/-- **THE `hdesc₁` DRESS OF THE BOX DESCENT.**  At a semiregular point `p` of the noncompact wall `(w₀, 0, 2)` (`w₀ ∉ S` a split-chart place), ★ (B-desc) box `exists_descent_box_chartOrbG`
(`chartOrbG = K · ∫_{U(J)} f(c, Ad_h(P t(c) P⁻¹))` on `U ∩ RegG S`) READS, for every `c` near `p` OFF THE WALL (`ν c := (c w₀ 0 − c w₀ 2)∕2 ≠ 0`), as
`e^{ρ}_S(c) · orbFamGExt ν′ a′ S c = K₁ · ((2cos ν c) · Pf (π c) − Ef (π c)) · F (g (π c)) (ν c)` — EXACTLY the `hdesc₁` text of ★ FILE 2b `hasOneSidedJump_iteratedFDeriv_adaptedWord_of_twoChart`
and of ★ `exists_nhds_bddAbove_norm_iteratedFDeriv_orbFamGExt_of_wallDescent[_oneWall]` with `ce := 2cos`, where: `π c := c − ν c • hcNrm w₀ 0 2` (the wall projection), `F` is the Cayley
`U(J)` functional at centre `1` (the `hF` binder, ★ p850929's token shape), `g q X := f (q, e^{i q_{w₀0}} • X)` (the centre `e^{iθ}` of the arc `t(c) = e^{iθ}·(e^{iν}, e^{−iν})` absorbed into
the jointly smooth, uniformly compactly supported family — §2), `Pf = i·Π`, `Ef = i·2cos(θ−φ)·Π` with `Π` the frozen root product of ★ `wallFactorR` (`e^{ρ}R′(c) = 2 sin ν · R_{π c}(ν)`,
★ `archERhoG_mul_archRG_add_smul_hcNrm_eq` at the base point `π c`, and `R = i(2cos ν − 2cos(θ−φ))Π`, ★ `wallFactorR_eq_two_cos_sub`), both `C^∞` on `Q := {q | ∀ w′ ∈ S, w′ ≠ w₀ → q w′ 0 ≠ 0}`
(§1); the factor `2 sin ν` of `e^{ρ}R′` IS the one inside `F`, so there is no division and no condition beyond `ν c ≠ 0` (off the wall near `p` the point is `G`-regular, ★ `mem_regG_of_offWall`,
and `orbFamGExt = archRG · chartOrbG` there, ★ `orbFamGExt_of_mem_regG_of_admissible`).
[cite: Shelstad1979, §4 Lemma 4.3 (p. 25)] [cite: Rogawski1990, §8.2 pp. 119–124; §4.12 Lemma 4.12.1 p. 66] [cite: Varadarajan1977, Part I §1.12] -/
theorem exists_wallDescent_dress (hα : ∀ i, α i ≠ 0)
    (hreal : ∀ (w : {w : InfinitePlace L // IsComplex w}) (i : Fin 3), (w.1.embedding (α i)).im = 0)
    {J : Matrix (Fin 2) (Fin 2) ℂ} (hJ : J = (StdForm.antidiagonal 2).over ℂ)
    [MeasurableSpace ↥(unitaryGroupOfForm (starRingEnd ℂ) J)] [BorelSpace ↥(unitaryGroupOfForm (starRingEnd ℂ) J)]
    [LocallyCompactSpace ↥(unitaryGroupOfForm (starRingEnd ℂ) J)] [SecondCountableTopology ↥(unitaryGroupOfForm (starRingEnd ℂ) J)]
    (μ₀ : Measure ↥(unitaryGroupOfForm (starRingEnd ℂ) J)) [μ₀.IsHaarMeasure] [μ₀.IsMulRightInvariant]
    {S : Finset {w : InfinitePlace L // IsComplex w}} {w₀ : {w : InfinitePlace L // IsComplex w}} {p : {w : InfinitePlace L // IsComplex w} → Fin 3 → ℝ}
    (hS : ∀ w, w ∈ S → w ∈ splitChartPlaces L α) (hw₀ : w₀ ∉ S) (hwsp : w₀ ∈ splitChartPlaces L α) (hp : HcSemireg S w₀ 0 2 p)
    {a' : ↥(arch (↥(maximalRealSubfield L)) L (IsCMField.complexConj L) 3 (Matrix.diagonal α)) → ℂ} (ha' : ArchSmooth L 3 (Matrix.diagonal α) a')
    (F : (Matrix (Fin 2) (Fin 2) ℂ → ℂ) → ℝ → ℂ)
    (hF : ∀ (g : Matrix (Fin 2) (Fin 2) ℂ → ℂ) (ψ : ℝ), F g ψ = (2 * Real.sin ψ) •
      ∫ h : ↥(unitaryGroupOfForm (starRingEnd ℂ) J), g (((h * (⟨(Matrix.GeneralLinearGroup.mkOfDetNeZero !![(1 : ℂ), 1; 1, -1] det_cayleyTwo_ne_zero) * circleDiagonal 2 ![1 * Circle.exp ψ, 1 * Circle.exp (-ψ)] * ((Matrix.GeneralLinearGroup.mkOfDetNeZero !![(1 : ℂ), 1; 1, -1] det_cayleyTwo_ne_zero))⁻¹, cayley_conj_circleDiagonal_mem_of_eq_over hJ _⟩ : ↥(unitaryGroupOfForm (starRingEnd ℂ) J)) * h⁻¹ : ↥(unitaryGroupOfForm (starRingEnd ℂ) J)) : GL (Fin 2) ℂ) : Matrix (Fin 2) (Fin 2) ℂ) ∂μ₀) :
    ∃ (K₁ : ℂ) (U₁ : Set ({w : InfinitePlace L // IsComplex w} → Fin 3 → ℝ)) (g : ({w : InfinitePlace L // IsComplex w} → Fin 3 → ℝ) → Matrix (Fin 2) (Fin 2) ℂ → ℂ)
      (Pf Ef : ({w : InfinitePlace L // IsComplex w} → Fin 3 → ℝ) → ℂ),
      K₁ ≠ 0 ∧ IsOpen U₁ ∧ p ∈ U₁ ∧ ContDiff ℝ ∞ (uncurry g) ∧
      (∃ C : Set (Matrix (Fin 2) (Fin 2) ℂ), IsCompact C ∧ ∀ q X, X ∉ C → g q X = 0) ∧
      ContDiffOn ℝ ∞ Pf {q | ∀ w' ∈ S, w' ≠ w₀ → q w' 0 ≠ 0} ∧ ContDiffOn ℝ ∞ Ef {q | ∀ w' ∈ S, w' ≠ w₀ → q w' 0 ≠ 0} ∧
      (∀ q, Pf q = I * ∏ w' ∈ Finset.univ.erase w₀,
        ((if w' ∈ S then (1 : ℂ) else (Circle.exp (q w' 0 - q w' 2) : ℂ)) *
          (if w' ∈ S then
              ((|Real.exp (q w' 0) - Real.exp (-q w' 0)| *
                ‖Complex.exp (q w' 0 + q w' 2 * I) - Complex.exp (q w' 1 * I)‖ * ‖Complex.exp (-q w' 0 + q w' 2 * I) - Complex.exp (q w' 1 * I)‖ : ℝ) : ℂ)
            else (1 - (Circle.exp (q w' 1 - q w' 0) : ℂ)) * (1 - (Circle.exp (q w' 2 - q w' 0) : ℂ)) * (1 - (Circle.exp (q w' 2 - q w' 1) : ℂ))))) ∧
      (∀ q, Ef q = ((2 * Real.cos (q w₀ 0 - q w₀ 1) : ℝ) : ℂ) * Pf q) ∧
      ∀ c ∈ U₁, (c w₀ 0 - c w₀ 2) / 2 ≠ 0 →
        archERhoG S c * orbFamGExt L α ν' a' S c =
          K₁ * (((2 * Real.cos ((c w₀ 0 - c w₀ 2) / 2) : ℝ) : ℂ) * Pf (c - ((c w₀ 0 - c w₀ 2) / 2) • hcNrm w₀ 0 2) - Ef (c - ((c w₀ 0 - c w₀ 2) / 2) • hcNrm w₀ 0 2)) *
            F (g (c - ((c w₀ 0 - c w₀ 2) / 2) • hcNrm w₀ 0 2)) ((c w₀ 0 - c w₀ 2) / 2) := by
  -- the box descent and the semiregular neighbourhood
  obtain ⟨K, U, f, hK, hUo, hpU, hf, ⟨C, hC, hfC⟩, hft, hdesc⟩ := exists_descent_box_chartOrbG L α (ν' := ν') hα hreal hJ μ₀ hS hw₀ hwsp hp ha'
  obtain ⟨U₀, hU₀o, hpU₀, -, h1, h2, h3, h4⟩ := exists_nhds_hcSemireg hw₀ (show (0 : Fin 3) ≠ 2 by decide) hp
  -- the frozen product and the cofactor pair
  set Pr : ({w : InfinitePlace L // IsComplex w} → Fin 3 → ℝ) → ℂ := fun q => ∏ w' ∈ Finset.univ.erase w₀,
        ((if w' ∈ S then (1 : ℂ) else (Circle.exp (q w' 0 - q w' 2) : ℂ)) *
          (if w' ∈ S then
              ((|Real.exp (q w' 0) - Real.exp (-q w' 0)| *
                ‖Complex.exp (q w' 0 + q w' 2 * I) - Complex.exp (q w' 1 * I)‖ * ‖Complex.exp (-q w' 0 + q w' 2 * I) - Complex.exp (q w' 1 * I)‖ : ℝ) : ℂ)
            else (1 - (Circle.exp (q w' 1 - q w' 0) : ℂ)) * (1 - (Circle.exp (q w' 2 - q w' 0) : ℂ)) * (1 - (Circle.exp (q w' 2 - q w' 1) : ℂ)))) with hPr
  have hPrs : ContDiffOn ℝ ∞ Pr {q | ∀ w' ∈ S, w' ≠ w₀ → q w' 0 ≠ 0} := contDiffOn_frozenProd S w₀
  have hcos : ContDiff ℝ ∞ fun q : {w : InfinitePlace L // IsComplex w} → Fin 3 → ℝ => ((2 * Real.cos (q w₀ 0 - q w₀ 1) : ℝ) : ℂ) :=
    Complex.ofRealCLM.contDiff.comp (contDiff_const.mul (Real.contDiff_cos.comp ((contDiff_apply_apply ℝ ℝ w₀ 0).sub (contDiff_apply_apply ℝ ℝ w₀ 1))))
  -- the centred family
  set g : ({w : InfinitePlace L // IsComplex w} → Fin 3 → ℝ) → Matrix (Fin 2) (Fin 2) ℂ → ℂ := fun q X => f (q, ((Circle.exp (q w₀ 0) : Circle) : ℂ) • X) with hg
  have hθ : ContDiff ℝ ∞ fun q : {w : InfinitePlace L // IsComplex w} → Fin 3 → ℝ => ((Circle.exp (q w₀ 0) : Circle) : ℂ) :=
    contDiff_coe_circleExp_comp_of_contDiff (contDiff_apply_apply ℝ ℝ w₀ 0)
  have hgs : ContDiff ℝ ∞ (uncurry g) := by
    have h : uncurry g = f ∘ fun z : ({w : InfinitePlace L // IsComplex w} → Fin 3 → ℝ) × Matrix (Fin 2) (Fin 2) ℂ => (z.1, ((Circle.exp (z.1 w₀ 0) : Circle) : ℂ) • z.2) := by
      funext z; rfl
    rw [h]
    exact hf.comp (contDiff_fst.prodMk ((hθ.comp contDiff_fst).smul contDiff_snd))
  have hgC : ∃ C' : Set (Matrix (Fin 2) (Fin 2) ℂ), IsCompact C' ∧ ∀ q X, X ∉ C' → g q X = 0 := by
    obtain ⟨R, hR⟩ := hC.isBounded.subset_closedBall (0 : Matrix (Fin 2) (Fin 2) ℂ)
    refine ⟨Metric.closedBall (0 : Matrix (Fin 2) (Fin 2) ℂ) R, isCompact_closedBall _ _, fun q X hX => ?_⟩
    refine hfC q _ fun hmem => hX ?_
    have h := hR hmem
    rw [Metric.mem_closedBall, dist_zero_right, norm_smul, Circle.norm_coe, one_mul] at h
    rwa [Metric.mem_closedBall, dist_zero_right]
  refine ⟨K, U ∩ U₀, g, fun q => I * Pr q, fun q => ((2 * Real.cos (q w₀ 0 - q w₀ 1) : ℝ) : ℂ) * (I * Pr q), hK, hUo.inter hU₀o, ⟨hpU, hpU₀⟩, hgs, hgC,
    contDiffOn_const.mul hPrs, hcos.contDiffOn.mul (contDiffOn_const.mul hPrs), fun q => rfl, fun q => rfl, ?_⟩
  -- the identity off the wall
  intro c hc hν
  beta_reduce
  set ν : ℝ := (c w₀ 0 - c w₀ 2) / 2 with hνdef
  set q : {w : InfinitePlace L // IsComplex w} → Fin 3 → ℝ := c - ν • hcNrm w₀ 0 2 with hqdef
  have hN0 : hcNrm w₀ (0 : Fin 3) 2 w₀ 0 = 1 := by simp [hcNrm]
  have hN1 : hcNrm w₀ (0 : Fin 3) 2 w₀ 1 = 0 := by simp [hcNrm]
  have hN2 : hcNrm w₀ (0 : Fin 3) 2 w₀ 2 = -1 := by simp [hcNrm]
  have hNw : ∀ w, w ≠ w₀ → hcNrm w₀ (0 : Fin 3) 2 w = 0 := fun w hw => by simp [hcNrm, hw]
  have hq0 : q w₀ 0 = c w₀ 0 - ν := by simp [hqdef, hN0]
  have hq1 : q w₀ 1 = c w₀ 1 := by simp [hqdef, hN1]
  have hq2 : q w₀ 2 = c w₀ 2 + ν := by simp [hqdef, hN2]
  have hqw : ∀ w, w ≠ w₀ → q w = c w := fun w hw => by
    funext l; simp [hqdef, hNw w hw]
  have hq02 : q w₀ 0 = q w₀ 2 := by rw [hq0, hq2, hνdef]; ring
  have hcq : c = q + ν • hcNrm w₀ 0 2 := by rw [hqdef, sub_add_cancel]
  -- off the wall near `p`: `G`-regular, so the extended family is `R′ · chartOrbG`
  have hc02 : c w₀ 0 ≠ c w₀ 2 := fun h0 => hν (by rw [hνdef, h0, sub_self, zero_div])
  have hreg : c ∈ RegG S := mem_regG_of_offWall (show (0 : Fin 3) ≠ 2 by decide) (h1 c hc.2) (h2 c hc.2) (h3 c hc.2) (h4 c hc.2) hc02
  rw [orbFamGExt_of_mem_regG_of_admissible L α ν' a' S hS hreg, hdesc c ⟨hc.1, hreg⟩, ← mul_assoc]
  -- the wall factor at the base point `q = π c`
  have hρR : archERhoG S c * archRG S c = (2 * Real.sin ν : ℂ) * (I * ((2 * Real.cos ν - 2 * Real.cos (q w₀ 0 - q w₀ 1) : ℝ) : ℂ) * Pr q) := by
    have h := archERhoG_mul_archRG_add_smul_hcNrm_eq S hw₀ hq02 ν
    rw [← hcq] at h
    rw [h, congrFun (wallFactorR_eq_two_cos_sub S w₀ q) ν]
  -- the torus arc: centre `e^{i q_{w₀0}}` × symmetric pair
  have hvec : (![Circle.exp (c w₀ 0), Circle.exp (c w₀ 2)] : Fin 2 → Circle) = fun i => Circle.exp (q w₀ 0) * (![1 * Circle.exp ν, 1 * Circle.exp (-ν)] : Fin 2 → Circle) i := by
    funext i
    fin_cases i
    · show Circle.exp (c w₀ 0) = Circle.exp (q w₀ 0) * (1 * Circle.exp ν)
      rw [one_mul, ← Circle.exp_add, hq0, sub_add_cancel]
    · show Circle.exp (c w₀ 2) = Circle.exp (q w₀ 0) * (1 * Circle.exp (-ν))
      rw [one_mul, ← Circle.exp_add, hq0]
      congr 1; rw [hνdef]; ring
  -- the family reads `f (c, ·)` at the base point
  have hfq : ∀ Y, f (c, Y) = f (q, Y) := by
    intro Y
    rw [hft c, hft q]
    congr 2
    funext w
    by_cases hw : w = w₀
    · subst hw; simp [hq1]
    · rw [Function.update_of_ne hw, Function.update_of_ne hw, hqw w hw]
  have hint : (fun h : ↥(unitaryGroupOfForm (starRingEnd ℂ) J) => f (c, (((h * (⟨(Matrix.GeneralLinearGroup.mkOfDetNeZero !![(1 : ℂ), 1; 1, -1] det_cayleyTwo_ne_zero) * circleDiagonal 2 ![Circle.exp (c w₀ 0), Circle.exp (c w₀ 2)] * ((Matrix.GeneralLinearGroup.mkOfDetNeZero !![(1 : ℂ), 1; 1, -1] det_cayleyTwo_ne_zero))⁻¹, cayley_conj_circleDiagonal_mem_of_eq_over hJ _⟩ : ↥(unitaryGroupOfForm (starRingEnd ℂ) J)) * h⁻¹ : ↥(unitaryGroupOfForm (starRingEnd ℂ) J)) : GL (Fin 2) ℂ) : Matrix (Fin 2) (Fin 2) ℂ))) =
      fun h => g q (((h * (⟨(Matrix.GeneralLinearGroup.mkOfDetNeZero !![(1 : ℂ), 1; 1, -1] det_cayleyTwo_ne_zero) * circleDiagonal 2 ![1 * Circle.exp ν, 1 * Circle.exp (-ν)] * ((Matrix.GeneralLinearGroup.mkOfDetNeZero !![(1 : ℂ), 1; 1, -1] det_cayleyTwo_ne_zero))⁻¹, cayley_conj_circleDiagonal_mem_of_eq_over hJ _⟩ : ↥(unitaryGroupOfForm (starRingEnd ℂ) J)) * h⁻¹ : ↥(unitaryGroupOfForm (starRingEnd ℂ) J)) : GL (Fin 2) ℂ) : Matrix (Fin 2) (Fin 2) ℂ) := by
    funext h
    rw [coe_conj_cayleyTorus_eq_smul hJ h (Circle.exp (q w₀ 0)) _ _ hvec, hfq]
  rw [hint, hF, hρR, Complex.real_smul]
  push_cast
  ring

• • • • • • •

TASK TO CARRY OUT: Could you set down, word for word, only the lines above from the line with "rw [one_mul, ← Circle.exp_add, hq0]" to the line with "hw, hqw w hw]", including both?

THE COMPLETED TASK:
      rw [one_mul, ← Circle.exp_add, hq0]
      congr 1; rw [hνdef]; ring
  -- the family reads `f (c, ·)` at the base point
  have hfq : ∀ Y, f (c, Y) = f (q, Y) := by
    intro Y
    rw [hft c, hft q]
    congr 2
    funext w
    by_cases hw : w = w₀
    · subst hw; simp [hq1]
    · rw [Function.update_of_ne hw, Function.update_of_ne hw, hqw w hw]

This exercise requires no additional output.